Loreto, keşiflerimizin geri kalanı için temel site olarak hizmet etti. İlki, birkaç km içerideki San Javier kasabasına doğru. Bu gün José açıklamalarında uçtu, orada anlatmaya değer fenomenler vardı. Bir aperatif olarak büyük kaya bloklarına yapıştırılmış dev bir incir ağacına rastladık; Kayaların arasından büyüyen köklerin nihayetinde devasa, katı blokları nasıl kırdığını izlemek inanılmaz bir manzaraydı.

Tırmanışımızda, etkileyici kaya şelalelerinden geçerek, hendeklerden volkanik boyunlara doğru buluyoruz. San Francisco'nun ünlü resimlerinden sanatsal olarak uzak olmasına rağmen, bu tür insan yerleşimini yeniden yaratmamıza izin veren mağara resimleri olan bir mağarayı kaydetmeyi bırakmayı seçtik, bu otantik vahada su bol, tarihler büyüyor ve topraklar o kadar bereketli ki gözün her türlü meyve ağacını görebileceği yer. Arabistan'daki sinematografik manzaralarla özdeş bir senaryo.

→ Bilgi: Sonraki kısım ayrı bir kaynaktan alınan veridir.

/-! ## 0 · The stub (verbatim), the two one-cusp targets, the min-form -/

/-- The registered stub signature `stub_splitCuspTriple`, verbatim. -/
def StubSplit : Prop :=
  ∀ ε : ℝ, 0 < ε → ∃ κ : ℝ, ∀ u w : ℤ, IsCoprime u w → u * w * (u ^ 2 - 11 * u * w - w ^ 2) ≠ 0 → Real.log (max (|(u : ℝ)|) (|(w : ℝ)|)) ≤ κ * (((UniqueFactorizationMonoid.radical (u * w * (u ^ 2 - 11 * u * w - w ^ 2))).natAbs : ℕ) : ℝ) ^ (ε : ℝ) * (((((UniqueFactorizationMonoid.radical u).natAbs : ℕ) : ℝ) * (((UniqueFactorizationMonoid.radical w).natAbs : ℕ) : ℝ)) ^ (2 / 3 : ℝ) * (((UniqueFactorizationMonoid.radical (u ^ 2 - 11 * u * w - w ^ 2)).natAbs : ℕ) : ℝ) ^ (1 / 3 : ℝ))

/-- ONE-CUSP TARGET at the cusp `t = 0`: `log max(|u|,|w|) ≤ κ_ε · rad(uwQ)^ε · rad u`. -/
def RouteU : Prop :=
  ∀ ε : ℝ, 0 < ε → ∃ κ : ℝ, ∀ u w : ℤ, IsCoprime u w → u * w * (u ^ 2 - 11 * u * w - w ^ 2) ≠ 0 →
    Real.log (max (|(u : ℝ)|) (|(w : ℝ)|)) ≤
      κ * (((UniqueFactorizationMonoid.radical (u * w * (u ^ 2 - 11 * u * w - w ^ 2))).natAbs : ℕ) : ℝ) ^ (ε : ℝ) *
        (((UniqueFactorizationMonoid.radical u).natAbs : ℕ) : ℝ)

/-- ONE-CUSP TARGET at the cusp `t = ∞`: `log max(|u|,|w|) ≤ κ_ε · rad(uwQ)^ε · rad w`. -/
def RouteW : Prop :=
  ∀ ε : ℝ, 0 < ε → ∃ κ : ℝ, ∀ u w : ℤ, IsCoprime u w → u * w * (u ^ 2 - 11 * u * w - w ^ 2) ≠ 0 →
    Real.log (max (|(u : ℝ)|) (|(w : ℝ)|)) ≤
      κ * (((UniqueFactorizationMonoid.radical (u * w * (u ^ 2 - 11 * u * w - w ^ 2))).natAbs : ℕ) : ℝ) ^ (ε : ℝ) *
        (((UniqueFactorizationMonoid.radical w).natAbs : ℕ) : ℝ)

/-- The min-form (same text as GEN 2–4 and as k1/k3's `MinRadBound`):
`log max(|u|,|w|) ≤ κ_ε · rad(uwQ)^ε · min(rad u, rad w)`. -/
def CuspMinRadBound : Prop :=
  ∀ ε : ℝ, 0 < ε → ∃ κ : ℝ, ∀ u w : ℤ, IsCoprime u w → u * w * (u ^ 2 - 11 * u * w - w ^ 2) ≠ 0 →
    Real.log (max (|(u : ℝ)|) (|(w : ℝ)|)) ≤
      κ * (((UniqueFactorizationMonoid.radical (u * w * (u ^ 2 - 11 * u * w - w ^ 2))).natAbs : ℕ) : ℝ) ^ (ε : ℝ) *
        min ((((UniqueFactorizationMonoid.radical u).natAbs : ℕ) : ℝ))
            ((((UniqueFactorizationMonoid.radical w).natAbs : ℕ) : ℝ))

/-! ## 1 · FILE B (pure analysis, parallel prover): the ABSTRACT ENDGAME -/

/-- **ENDGAME (abstract self-improvement; M−, ~50 lines, NO number theory).**  For a family of
non-negative reals `y i` with `1 ≤ m i ≤ R i`: if for every `η > 0` there is `A` with
`y i ≤ A · (R i)^η · m i · log max(e, 2 y i)` for all `i`, then for every `ε > 0` there is `κ` with
`y i ≤ κ · (R i)^ε · m i` for all `i`.
Proof: `η := min ε 1 / 3`; WLOG `A ≥ 1`; `M := A R^η m ≥ 1`; `le_of_le_mul_log_max` ⇒ `y ≤ 2M log(4M)`;
`Real.log_le_rpow_div` ⇒ `log(4M) ≤ (4M)^η/η`; `M^{1+η} ≤ A² R^{η(1+η)} m R^η` (`m^η ≤ R^η`);
`2η + η² ≤ 3η ≤ ε`, `R ≥ 1` (`Real.rpow_le_rpow_of_exponent_le`); `κ := 8A²/η`. -/
theorem endgame_abstract {ι : Type*} {y R m : ι → ℝ}
    (hy : ∀ i, 0 ≤ y i) (hR : ∀ i, 1 ≤ R i) (hm : ∀ i, 1 ≤ m i) (hmR : ∀ i, m i ≤ R i)
    (hpre : ∀ η : ℝ, 0 < η → ∃ A : ℝ, ∀ i,
      y i ≤ A * R i ^ η * m i * Real.log (max (Real.exp 1) (2 * y i))) :
    ∀ ε : ℝ, 0 < ε → ∃ κ : ℝ, ∀ i, y i ≤ κ * R i ^ ε * m i := by
  sorry

/-! ## 2 · Objects (abbreviations only; no new notions) and ring identities (proved) -/

/-- `Q(u,w) = u² − 11uw − w²` (norm form of the two irrational cusps of `X₁(5)`). -/
abbrev Q (u w : ℤ) : ℤ := u ^ 2 - 11 * u * w - w ^ 2

/-- `H(u,w) = max(|u|,|w|)` as a real number. -/
abbrev H (u w : ℤ) : ℝ := max |(u : ℝ)| |(w : ℝ)|

/-- THE LINEARISED VARIABLE `y = log(13·H²)` (`≥ log 13 > 0`, `≥ log H`, and `h(ξ₀) ≤ 2y`). -/
abbrev Ylin (u w : ℤ) : ℝ := Real.log (13 * H u w ^ 2)

/-- `sign z` as a rational number. -/
abbrev sgn (z : ℤ) : ℚ := ((Int.sign z : ℤ) : ℚ)

/-- THE ONE RATIO `ξ₀ = −Q/w²` in the `approx_div` shape `ζ · (x : ℚ)/y`, `x = |Q|`, `y = |w|²`, `ζ = −sign Q`. -/
abbrev xiU (u w : ℤ) : ℚ := (-sgn (Q u w)) * ((((Q u w).natAbs : ℕ) : ℚ) / ((w.natAbs ^ 2 : ℕ) : ℚ))

/-- `Θ₀ = theta K |Q| |w|² 0` — Pasten's `Θ` of the one ratio (only the primes of `Q` and `w`). -/
abbrev Th (K : ℝ) (u w : ℤ) : ℝ := theta K (Q u w).natAbs (w.natAbs ^ 2) 0

/-- `Y = log max(e, h(ξ₀))` — the common log-log factor of BOTH clauses of the one call. -/
abbrev Yxi (u w : ℤ) : ℝ := Real.log (max (Real.exp 1) (logHeight₁ (xiU u w)))

/-- `R = rad(u·w·Q)` as a real number (the radical is computed in `ℤ`, then `natAbs`, then cast). -/
abbrev Rr (u w : ℤ) : ℝ := (((UniqueFactorizationMonoid.radical (u * w * Q u w)).natAbs : ℕ) : ℝ)

/-- `rad z` as a real number. -/
abbrev radR (z : ℤ) : ℝ := (((UniqueFactorizationMonoid.radical z).natAbs : ℕ) : ℝ)

/-- `T₀ : w² + Q = u(u − 11w)`, i.e. `1 − ξ₀ = u(u−11w)/w²`. -/
theorem tU (u w : ℤ) : w ^ 2 + Q u w = u * (u - 11 * w) := by
  simp only [Q]; ring

/-- The cusp swap `(u, w) ↦ (w, −u)` negates `Q` … -/
theorem Q_swap (u w : ℤ) : Q w (-u) = -Q u w := by
  simp only [Q]; ring

/-- … and FIXES the product `u·w·Q` literally (so `rad(uwQ)` is unchanged). -/
theorem prod_swap (u w : ℤ) : w * (-u) * Q w (-u) = u * w * Q u w := by
  simp only [Q]; ring

/-- H0 (cast bookkeeping, proved): `rad z`, as a real, is the product of the rational primes of `z`. -/
theorem natAbs_radical_cast (z : ℤ) : radR z = ∏ p ∈ z.natAbs.primeFactors, (p : ℝ) := by
  simp only [radR]
  rw [← Int.radical_natAbs_eq_radical, Int.natAbs_natCast, Nat.radical_eq_prod_primeFactors, Nat.cast_prod]

/-- H1 (proved): `1 ≤ rad z` as a real. -/
theorem one_le_radR (z : ℤ) : 1 ≤ radR z := by
  simp only [radR]
  exact_mod_cast Int.natAbs_pos.mpr (UniqueFactorizationMonoid.radical_ne_zero (a := z))

/-! ## 3 · FILE A (number theory, ~200 lines): the ONE call and its two clauses -/

/-- A1 (XS, proved): `ζ = −sign Q = ±1` for `Q ≠ 0`. -/
theorem neg_sgn_cases {z : ℤ} (hz : z ≠ 0) : (-sgn z = 1 ∨ -sgn z = -1) := by
  rcases lt_or_gt_of_ne hz with h | h
  · left; simp [sgn, Int.sign_eq_neg_one_of_neg h]
  · right; simp [sgn, Int.sign_eq_one_of_pos h]

/-- A2 (XS–S): `1 − ξ₀ = u(u − 11w)/w²` (`Int.sign_mul_natAbs`, `Int.natCast_natAbs`/`sq_abs`, `tU`). -/
theorem one_sub_xiU {u w : ℤ} (hw : w ≠ 0) :
    1 - xiU u w = ((u : ℚ) * (u - 11 * w)) / (w : ℚ) ^ 2 := by
  sorry

/-- E1 (XS): the cusp-0 escape `u = 11w` forces `(u, w) = ±(11, 1)` (`w` is a unit), so `H = 11`. -/
theorem escape_u {u w : ℤ} (h : IsCoprime u w) (he : u - 11 * w = 0) : H u w = 11 := by
  sorry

San Javier'de, Cizvitlerin yarımadadan geçişlerinde yaptıkları muazzam çalışmaları fark ettik. Yine de Bahía Concepción'u ziyaret etmemiz gerekti, bu yüzden ertesi sabah çok erken bir saatte tura başladık. Bir kez daha çöl manzaralarının yanı sıra denizin zıt manzaralarına hayran kaldık. Koy, bir yarımada diğerinin içinde, güzel bir fazlalık sporu yaptı; Kısacası, şaşırtıcı bir şekilde hala insan yerleşimlerinden uzak kalan küçük ve eşsiz plajlarla dolu büyük güzellik ve huzur sığınağıydı.

Kısa bir süre sonra, önemli bir görevin yanı sıra mahkumların sokaklarda dolaşmasına izin veren ve şimdi müze olarak sunulan bir hapishane olan Mulejé'ye vardık.

Yolculuk tamamlanmak üzereydi, ancak son bir perspektifi unutamadık: havadan olanı. Geçen sabah eyalet valisinin bizzat verdiği bir uçağa bindik. Joaquín'in engellenmemiş yarımadayı gezerken ilham verici tanımını doğrulayabildik, bu bize en samimi formlarını alçakgönüllülük olmadan gösterdi. Ağzın son tadı lezzetliydi, yönetmenimiz onu karakterize eden büyük yetenekle gezinin özünü yakaladı; Görüntüler son düşüncemizi doğru bir şekilde gösteriyor: Önümüzde hareketsiz kalan bir ihtişamın yalnızca geçici tanıklarıyız, ancak binlerce yıldır bir yarımadayı ve genç ve kaprisli bir denizi şekillendiren sayısız jeolojik çabanın kurbanı olduk.

Kaynak:Bilinmeyen Meksika No. 319 / Eylül 2003

Pin
Send
Share
Send

Video: Visiting San Felipe, Baja, Mexico in our Travel Trailer (Mayıs Ayı 2024).